Monday, November 28, 2011

Achievement Unlocked: Archival Immortality

You may have read my post about going to the King of Tattoo convention in Tokyo last month. It was hosted by Tattoo Burst magazine, and the issue covering the con is out now.



I was in the pinup contest, and they put my picture in the magazine!


IMMORTALITY ACHIEVED!

...archived along with the hundreds of other faces and tattoos in the history of this magazine, written in a language I can't read. 

It's a start.  (^-^)

Tuesday, November 22, 2011

Adventures in Oz: Sydney (Part 6 of 6)

Link to Part 1: Cairns
Link to Part 2: Great Barrier Reef
Link to Part 3: Port Douglas
Link to Part 4: Australia Zoo
Link to Part 5: Tamborine Mountain and Surfer's Paradise

Between Surfer's Paradise and Sydney we stopped to visit some friends of the family. They brought us to visit a national park area called the Blue Hole (not sure why it's called that). It's one of those areas that has a lot of depth in the vista (and a tall waterfall), but pictures don't quite capture it.

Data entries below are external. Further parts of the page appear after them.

/-- **The [EtTh] §5 data over the connected temperoid `B^temp(G)⁰` of a tempered quotient `φ : Π^tp_X ↠ G`** (§5, pp.330–331
(PDF pp.104–105)): `ofBiKummerData` over `mkOfQuotientTemperoid` (dictionary = identity) with `hopen` DISCHARGED,
`σ = s^trv_N := strvOfBiKummerData` CONSTRUCTED ([FrdI] Prop. 5.6 section of the Frobenius-trivial `A_N`), `hdivc`/`hdivp` from the
divisor invariances `hinvc` (p.330) / `hinvp` (Prop. 4.3 (i) proof, p.317) via `hdivc_of_pull_invariant` / `hdivp_of_pull_invariant`.
[cite: MochizukiEtTh2009, §5 p.330–331 (PDF pp.104–105)] -/
def ofQuotientTemperoidData :
    ThetaFrobenioid.{w} (BiKummerSetting.mkOfQuotientTemperoid X hG φ hφ tf hZ hP NH A₀ hA₀ hA₀').C (ConnectedPart (BTemp G)) :=
  ofBiKummerData h (fun _ => MonoidHom.id _) Q odd_l R ιX
    (BiKummerSetting.mkOfQuotientTemperoid_isOpen_ker_galoisSurj X hG φ hφ tf hZ hP NH A₀ hA₀ hA₀' R.AN.base R.αData.isGalois)
    (strvOfBiKummerData h R) K' constEmb constEmb_injective
    (hdivc_of_pull_invariant h.isDivisorial R (strvOfBiKummerData h R) (baseMap_strvOfBiKummerData h R) hinvc)
    (hdivp_of_pull_invariant h.isDivisorial R ιX (strvOfBiKummerData h R) (baseMap_strvOfBiKummerData h R) hinvp)
import Literature.Computability.Complexity.CodeFPListKit
import Literature.Computability.Complexity.CodeFPBudgets
import Literature.Computability.Complexity.CodeFPLists
import Literature.Computability.Complexity.CodeFPFinite
import Literature.Computability.Complexity.CodeFPStringKit
import Literature.Computability.Complexity.CodeFPStrings
import Literature.Computability.Complexity.CookBridges
import Summits.PneNP.PneNP.Theorems.SignDeg2AvoidAffineSplitCorrect

/-!
# ROUND-18 item K3 `AffineSplit k` — part 3/3: polynomial time, and the theorem `affineSplit`

Cell pnp-ideate (route packet `SignDeg2Avoid`, item K3 = `Summit.PneNP.PneNP.Theorems.SignDeg2Signing.AffineSplit`).
The affine-split machine `affStr k f₀` of part 1 is typed in the tree's `CodeFP` algebra — a finite lookup
(`affRow`), maps / filters / an indexed map over the decoded outputs, the span test `Nc03Reduction.codeFP_inSpan`
inside a `findIdx`, string assembly of the sub-instance code, ONE call of the hypothesised polynomial-time `f₀`
(`CodeFP.of_fn` via `CookBridges.isPolyTime_iff`), and a branch — hence `IsPolyTime (affStr k f₀)` whenever
`IsPolyTime f₀` (`isPolyTime_affStr`).  With part 2's `affStr_correct` this proves, for EVERY locality `k`,

  `affineSplit k : AffineSplit k` — `SignDeg2OnlyAvoidLinearFP k → SignDeg2AvoidLinearFP k`

(an FP range-avoider at linear stretch for the all-sign-degree-≤2 `k`-local maps yields one, at stretch
`(C₀+1)·n`, for the maps each of whose tables has sign-degree `≤ 2` or is affine).  Restricted-model algorithmic
glue of the range-avoidance ladder; it says nothing about `P` versus `NP`.
-/

set_option linter.dupNamespace false -- `Summit.PneNP.PneNP.…`: summit = sub-problem name (D-0017 single-conjunct layout)

namespace Summit.PneNP.PneNP.Theorems.AffineSplitFP

open Literature.Computability.Complexity
open Summit.PneNP.PneNP.Theorems.SignDeg2Signing (IsAffinePred SignDeg2OnlyAvoidLinearFP SignDeg2AvoidLinearFP AffineSplit)
open Summit.PneNP.PneNP.Theorems.LtfLocalAvoidFP (allBits tableOfBits)
open Summit.PneNP.PneNP.Theorems.LocalMapDecodeFP (decode hdrN outE codeFP_decode codeFP_hdrN)
open Summit.PneNP.PneNP.Theorems.Nc03Reduction (inSpan codeFP_inSpan)

section PolyTime

open CodeFP

/-- Code of the affine data `(affine?, (row, constant bit))`. -/
abbrev aE : Bool × (List ℕ × Bool) → List Bool := pairE bitE (pairE (rawE natE) bitE)

/-- Code of a classified output. -/
abbrev recE : Rec → List Bool := pairE natE aE

variable (k : ℕ)

/-- The affine data of a table block is a finite lookup, hence polynomial time. -/
theorem codeFP_affRow : CodeFP strE aE (affRow k) := by
  have he : Function.Injective strE := fun _ _ h => h
  exact (ofList (eα := strE) he aE (fun tab => affData (tableOfBits k tab)) (false, ([], false)) (allBits (2 ^ k))).congr
    fun tab => by unfold affRow; split_ifs <;> rfl

/-- Classifying a decoded output is polynomial time. -/
theorem codeFP_cls : CodeFP outE aE (cls k) := by
  have ha : CodeFP outE aE (fun o => affRow k o.1) := ((codeFP_affRow k).comp (fst strE (rawE natE))).congr fun _ => rfl
  have hrow : CodeFP outE (rawE natE) (fun o => (affRow k o.1).2.1.map fun i => o.2.getD i 0) :=
    ((map (σ := List ℕ) (eσ := rawE natE) (α := ℕ) (eα := natE) (g := fun q => q.1.getD q.2 0)
      (rawGetD natE (d := 0) natE_zero)).comp ((snd strE (rawE natE)).pair ha.snd'.fst')).congr fun _ => rfl
  exact (ha.fst'.pair (hrow.pair ha.snd'.snd')).congr fun _ => rfl

/-- Classifying and indexing all outputs is polynomial time. -/
theorem codeFP_recs : CodeFP (rawE outE) (rawE recE) (recs k) := by
  have hg : CodeFP (pairE unitE (pairE natE outE)) recE (fun t => (t.2.1, cls k t.2.2)) :=
    (snd unitE (pairE natE outE)).fst'.pair ((codeFP_cls k).comp (snd unitE (pairE natE outE)).snd')
  exact ((mapIdx (σ := Unit) (eσ := unitE) hg).comp ((const _ ()).pair (CodeFP.id _))).congr fun _ => rfl

/-- Selecting the affine records is polynomial time. -/
theorem codeFP_affRecs : CodeFP (rawE recE) (rawE recE) affRecs := by
  have hp : CodeFP (pairE unitE recE) bitE (fun t => t.2.2.1) := (snd unitE recE).snd'.fst'
  exact ((filter hp).comp ((const _ ()).pair (CodeFP.id _))).congr fun _ => rfl

/-- The non-affine indices are polynomial time. -/
theorem codeFP_nonIdx : CodeFP (rawE recE) (rawE natE) nonIdx := by
  have hp : CodeFP (pairE unitE recE) bitE (fun t => !t.2.2.1) := (snd unitE recE).snd'.fst'.not
  exact ((map₀ (fst natE aE)).comp ((filter hp).comp ((const _ ()).pair (CodeFP.id _)))).congr fun _ => rfl

/-- The rows are polynomial time. -/
theorem codeFP_rowsOf : CodeFP (rawE recE) (rawE (rawE natE)) rowsOf := (map₀ (snd natE aE).snd'.fst').congr fun _ => rfl

/-- **Finding the first dependent row is polynomial time** (a `findIdx` over the span test). -/
theorem codeFP_tStar : CodeFP (pairE unE (rawE (rawE natE))) natE (fun p => tStar p.1 p.2) := by
  have hN : CodeFP (pairE (pairE unE (rawE (rawE natE))) natE) unE (fun q => q.1.1) := (fst _ _).fst'
  have hrows : CodeFP (pairE (pairE unE (rawE (rawE natE))) natE) (rawE (rawE natE)) (fun q => q.1.2) := (fst _ _).snd'
  have ht : CodeFP (pairE (pairE unE (rawE (rawE natE))) natE) natE (fun q => q.2) := snd _ _
  have htake : CodeFP (pairE (pairE unE (rawE (rawE natE))) natE) (rawE (rawE natE)) (fun q => q.1.2.take q.2) :=
    ((rawTakeNat (rawE natE)).comp (ht.pair hrows)).congr fun _ => rfl
  have hget : CodeFP (pairE (pairE unE (rawE (rawE natE))) natE) (rawE natE) (fun q => q.1.2.getD q.2 []) :=
    ((rawGetD (rawE natE) (d := []) rfl).comp (hrows.pair ht)).congr fun _ => rfl
  have hp : CodeFP (pairE (pairE unE (rawE (rawE natE))) natE) bitE
      (fun q => inSpan q.1.1 (q.1.2.take q.2) (q.1.2.getD q.2 [])) :=
    (codeFP_inSpan.comp (hN.pair (htake.pair hget))).congr fun _ => rfl
  have hrange : CodeFP (pairE unE (rawE (rawE natE))) (rawE natE) (fun p => List.range p.2.length) :=
    (urange.comp ((ulength (rawE natE)).comp (snd unE (rawE (rawE natE))))).congr fun _ => rfl
  exact ((findIdxFP hp).comp ((CodeFP.id _).pair hrange)).congr fun _ => rfl

/-- The output index of the first dependent affine row is polynomial time. -/
theorem codeFP_jStar : CodeFP (pairE unE (rawE recE)) natE (fun p => jStar p.1 p.2) := by
  have hidx : CodeFP (pairE unE (rawE recE)) (rawE natE) (fun p => p.2.map Prod.fst) :=
    ((map₀ (fst natE aE)).comp (snd unE (rawE recE))).congr fun _ => rfl
  have hrows : CodeFP (pairE unE (rawE recE)) (rawE (rawE natE)) (fun p => rowsOf p.2) :=
    (codeFP_rowsOf.comp (snd unE (rawE recE))).congr fun _ => rfl
  have ht : CodeFP (pairE unE (rawE recE)) natE (fun p => tStar p.1 (rowsOf p.2)) :=
    (codeFP_tStar.comp ((fst unE (rawE recE)).pair hrows)).congr fun _ => rfl
  exact ((rawGetD natE (d := 0) natE_zero).comp (hidx.pair ht)).congr fun _ => rfl

/-- Branch A is polynomial time. -/
theorem codeFP_outA : CodeFP (pairE unE (rawE recE)) (rawE bitE) (fun p => outA p.1 p.2) := by
  have haff : CodeFP (pairE unE (rawE recE)) (rawE recE) (fun p => affRecs p.2) :=
    (codeFP_affRecs.comp (snd unE (rawE recE))).congr fun _ => rfl
  have hj : CodeFP (pairE unE (rawE recE)) natE (fun p => jStar p.1 (affRecs p.2)) :=
    (codeFP_jStar.comp ((fst unE (rawE recE)).pair haff)).congr fun _ => rfl
  have hg : CodeFP (pairE natE recE) bitE (fun t => t.2.2.1 && (t.2.2.2.2 ^^ (t.2.1 == t.1))) :=
    (snd natE recE).snd'.fst'.and (((snd natE recE).snd'.snd'.snd').xor
      ((beq natE_injective).comp ((snd natE recE).fst'.pair (fst natE recE))))
  exact ((map hg).comp (hj.pair (snd _ _))).congr fun _ => rfl

/-- A unary numeral's self-delimiting code is polynomial time. -/
theorem codeFP_unaryCode : CodeFP unE strE LocalMap.unaryCode :=
  (strAppend.comp (strOfUn.pair (const unE [false]))).congr fun a => by
    show unE a ++ [false] = LocalMap.unaryCode a
    rw [unE_eq_ones]; rfl

/-- Rebuilding a code block is polynomial time. -/
theorem codeFP_blk : CodeFP (pairE unE outE) strE (fun p => blk p.1 p.2) := by
  have hu : CodeFP (pairE unE natE) strE (fun q => LocalMap.unaryCode (min q.2 q.1)) :=
    (codeFP_unaryCode.comp unOfNatMin).congr fun _ => rfl
  have hpos : CodeFP (pairE unE outE) strE (fun p => (p.2.2.map fun v => LocalMap.unaryCode (min v p.1)).flatten) :=
    (strFlatten.comp ((map hu).comp ((fst unE outE).pair (snd unE outE).snd'))).congr fun _ => rfl
  exact (strAppend.comp ((snd unE outE).fst'.pair hpos)).congr fun _ => rfl

/-- Selecting the non-affine outputs is polynomial time. -/
theorem codeFP_subOuts : CodeFP (rawE outE) (rawE outE) (subOuts k) := by
  have hp : CodeFP (pairE unitE outE) bitE (fun t => !(affRow k t.2.1).1) :=
    ((codeFP_affRow k).comp (snd unitE outE).fst').fst'.not
  exact ((filter hp).comp ((const _ ()).pair (CodeFP.id _))).congr fun _ => rfl

/-- Assembling the sub-instance code is polynomial time. -/
theorem codeFP_subCode : CodeFP (pairE unE (rawE outE)) strE (fun p => subCode k p.1 p.2) := by
  have hsub : CodeFP (pairE unE (rawE outE)) (rawE outE) (fun p => subOuts k p.2) :=
    ((codeFP_subOuts k).comp (snd unE (rawE outE))).congr fun _ => rfl
  have hN : CodeFP (pairE unE (rawE outE)) strE (fun p => LocalMap.unaryCode p.1) :=
    (codeFP_unaryCode.comp (fst unE (rawE outE))).congr fun _ => rfl
  have hlenU : CodeFP (pairE unE (rawE outE)) unE (fun p => (subOuts k p.2).length) :=
    ((ulength outE).comp hsub).congr fun _ => rfl
  have hM : CodeFP (pairE unE (rawE outE)) strE (fun p => LocalMap.unaryCode (subOuts k p.2).length) :=
    (codeFP_unaryCode.comp hlenU).congr fun _ => rfl
  have hbl : CodeFP (pairE unE (rawE outE)) strE (fun p => ((subOuts k p.2).map (blk p.1)).flatten) :=
    (strFlatten.comp ((map codeFP_blk).comp ((fst _ _).pair hsub))).congr fun _ => rfl
  exact (strAppend.comp ((strAppend.comp (hN.pair hM)).pair hbl)).congr fun _ => rfl

variable {k}

/-- **Branch B is polynomial time, relative to a polynomial-time `f₀`.** -/
theorem codeFP_outB {f₀ : List Bool → List Bool} (hf₀ : IsPolyTime f₀) :
    CodeFP (pairE unE (rawE outE)) (rawE bitE) (fun p => outB k f₀ p.1 p.2) := by
  have hF : CodeFP strE strE f₀ := of_fn f₀ ((CookBridges.isPolyTime_iff f₀).1 hf₀) fun _ => rfl
  have hans : CodeFP (pairE unE (rawE outE)) strE (fun p => f₀ (subCode k p.1 p.2)) :=
    (hF.comp (codeFP_subCode k)).congr fun _ => rfl
  have hrecs : CodeFP (pairE unE (rawE outE)) (rawE recE) (fun p => recs k p.2) :=
    ((codeFP_recs k).comp (snd unE (rawE outE))).congr fun _ => rfl
  have hnon : CodeFP (pairE unE (rawE outE)) (rawE natE) (fun p => nonIdx (recs k p.2)) :=
    (codeFP_nonIdx.comp hrecs).congr fun _ => rfl
  have hfind : CodeFP (pairE (pairE strE (rawE natE)) recE) natE (fun t => t.1.2.findIdx (· == t.2.1)) :=
    ((findIdxFP (σ := ℕ) (eσ := natE) (eα := natE) (p := fun q => q.2 == q.1)
      ((beq natE_injective).comp ((snd natE natE).pair (fst natE natE)))).comp
      ((snd (pairE strE (rawE natE)) recE).fst'.pair (fst (pairE strE (rawE natE)) recE).snd')).congr fun _ => rfl
  have hbit : CodeFP (pairE (pairE strE (rawE natE)) recE) bitE (fun t => t.1.1.getD (t.1.2.findIdx (· == t.2.1)) false) :=
    (strGetDNat.comp ((fst (pairE strE (rawE natE)) recE).fst'.pair hfind)).congr fun _ => rfl
  have hg : CodeFP (pairE (pairE strE (rawE natE)) recE) bitE
      (fun t => !t.2.2.1 && t.1.1.getD (t.1.2.findIdx (· == t.2.1)) false) :=
    (snd (pairE strE (rawE natE)) recE).snd'.fst'.not.and hbit
  exact ((map hg).comp ((hans.pair hnon).pair hrecs)).congr fun _ => rfl

/-- The solver on decoded data is polynomial time. -/
theorem codeFP_solve {f₀ : List Bool → List Bool} (hf₀ : IsPolyTime f₀) :
    CodeFP (pairE unE (rawE outE)) (rawE bitE) (fun p => solve k f₀ p.1 p.2) := by
  have hrecs : CodeFP (pairE unE (rawE outE)) (rawE recE) (fun p => recs k p.2) :=
    ((codeFP_recs k).comp (snd unE (rawE outE))).congr fun _ => rfl
  have haff : CodeFP (pairE unE (rawE outE)) (rawE recE) (fun p => affRecs (recs k p.2)) :=
    (codeFP_affRecs.comp hrecs).congr fun _ => rfl
  have hlen : CodeFP (pairE unE (rawE outE)) natE (fun p => (affRecs (recs k p.2)).length) :=
    ((natLength recE).comp haff).congr fun _ => rfl
  have hN1 : CodeFP (pairE unE (rawE outE)) unE (fun p => p.1 + 1) := (unSucc.comp (fst unE (rawE outE))).congr fun _ => rfl
  have hc : CodeFP (pairE unE (rawE outE)) bitE (fun p => decide (p.1 + 1 ≤ (affRecs (recs k p.2)).length)) :=
    (unLeNat.comp (hN1.pair hlen)).congr fun _ => rfl
  have hA : CodeFP (pairE unE (rawE outE)) (rawE bitE) (fun p => outA p.1 (recs k p.2)) :=
    (codeFP_outA.comp ((fst unE (rawE outE)).pair hrecs)).congr fun _ => rfl
  exact (hc.ite hA (codeFP_outB (k := k) hf₀)).congr fun p => by
    by_cases h : p.1 + 1 ≤ (affRecs (recs k p.2)).length <;> simp [solve, h]

/-- **The affine-split machine is computed on codes in polynomial time.** -/
theorem codeFP_affStr {f₀ : List Bool → List Bool} (hf₀ : IsPolyTime f₀) : CodeFP strE strE (affStr k f₀) :=
  (bitsToStr.comp ((codeFP_solve hf₀).comp (codeFP_hdrN.pair (codeFP_decode k)))).congr fun _ => rfl

/-- **`affStr k f₀` is polynomial-time computable** (`IsPolyTime`) whenever `f₀` is. -/
theorem isPolyTime_affStr (k : ℕ) {f₀ : List Bool → List Bool} (hf₀ : IsPolyTime f₀) : IsPolyTime (affStr k f₀) := by
  obtain ⟨f, hf, hfw⟩ := codeFP_affStr (k := k) hf₀
  have h : f = affStr k f₀ := funext fun w => hfw w
  rw [h] at hf
  exact (CookBridges.isPolyTime_iff _).2 hf

end PolyTime

/-! ## The theorem -/

/-- **ROUND-18 item K3, THE AFFINE SPLIT, for every locality `k`**:
`SignDeg2OnlyAvoidLinearFP k → SignDeg2AvoidLinearFP k` — if range avoidance at linear stretch for the
`k`-local maps all of whose tables have sign-degree `≤ 2` is in FP (constant `C₀`, one polynomial-time `f₀`),
then so is range avoidance at linear stretch for the `k`-local maps each of whose tables has sign-degree `≤ 2`
OR IS AFFINE (constant `C₀ + 1`, the one polynomial-time function `affStr k f₀`: Gaussian elimination on
`≥ n + 1` affine outputs, else `f₀` on the sub-instance of the non-affine outputs).  Restricted-model
algorithmic glue of the range-avoidance ladder (cell pnp-ideate, the pattern of `CandStarReduction`,
stmt-PneNP-19963); it says nothing about `P` versus `NP`. -/
theorem affineSplit (k : ℕ) : AffineSplit k := by
  unfold SignDeg2Signing.AffineSplit SignDeg2Signing.SignDeg2OnlyAvoidLinearFP SignDeg2Signing.SignDeg2AvoidLinearFP
    LocalAvoidLinearFP
  rintro ⟨C₀, f₀, hf₀, hspec⟩
  exact ⟨C₀ + 1, affStr k f₀, isPolyTime_affStr k hf₀, fun n m I hI hn hm => affStr_correct hspec I hI hn hm⟩

end Summit.PneNP.PneNP.Theorems.AffineSplitFP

There may also be a small population of wild easels.


Also a small population of McDirties, known to hang out around lookout points.

We had a great time and we hope to see them again sometime, but there was more driving to be done.


This camper van worked out really well for us. Here I am eating breakfast at the table. Cairns was nice and tropical, tee-shirt weather all the time. By the time we got to Sydney the climate had worked its way into early spring, complete with all the rain and cold. Hmph.

We actually had a pretty good setup. During the day this area was bench seats and a table (and our luggage), at night everything folded down into a bed. Opening the back door revealed a small kitchen area complete with sink, gas burner, refrigerator/freezer, storage for pots and pans (included in the rental), and a rack for the glasses and coffee mugs.
We saw a fair amount of other camper vans on the road, but the company we went with was the most popular. We'd choose them again.



Lots of roads cut straight into rock around Sydney. How long must that have taken?


Sydney is much more populated than everything else we've seen except the Brisbane/Gold Coast area. Definitely more concentrated.


We walked around downtown for a while. It's a nice little city (compared to Tokyo, most cities will probably feel small to us), although the general vibe is much more angry than the rest of Australia that we saw. I even saw a woman eating a soft serve ice cream cone that looked furious. You're not allowed to be angry when you have an ice cream cone! It's against the rules!

We came across a statue of a boar in front of the Sydney hospital with a sign explaining that it's good luck to rub the snout.

Although, judging from the polished-looking areas, apparently the snout isn't the only thing that's good luck.
I only touched the snout. I consider myself lucky enough.

There's a very nice park in the middle of the city, too.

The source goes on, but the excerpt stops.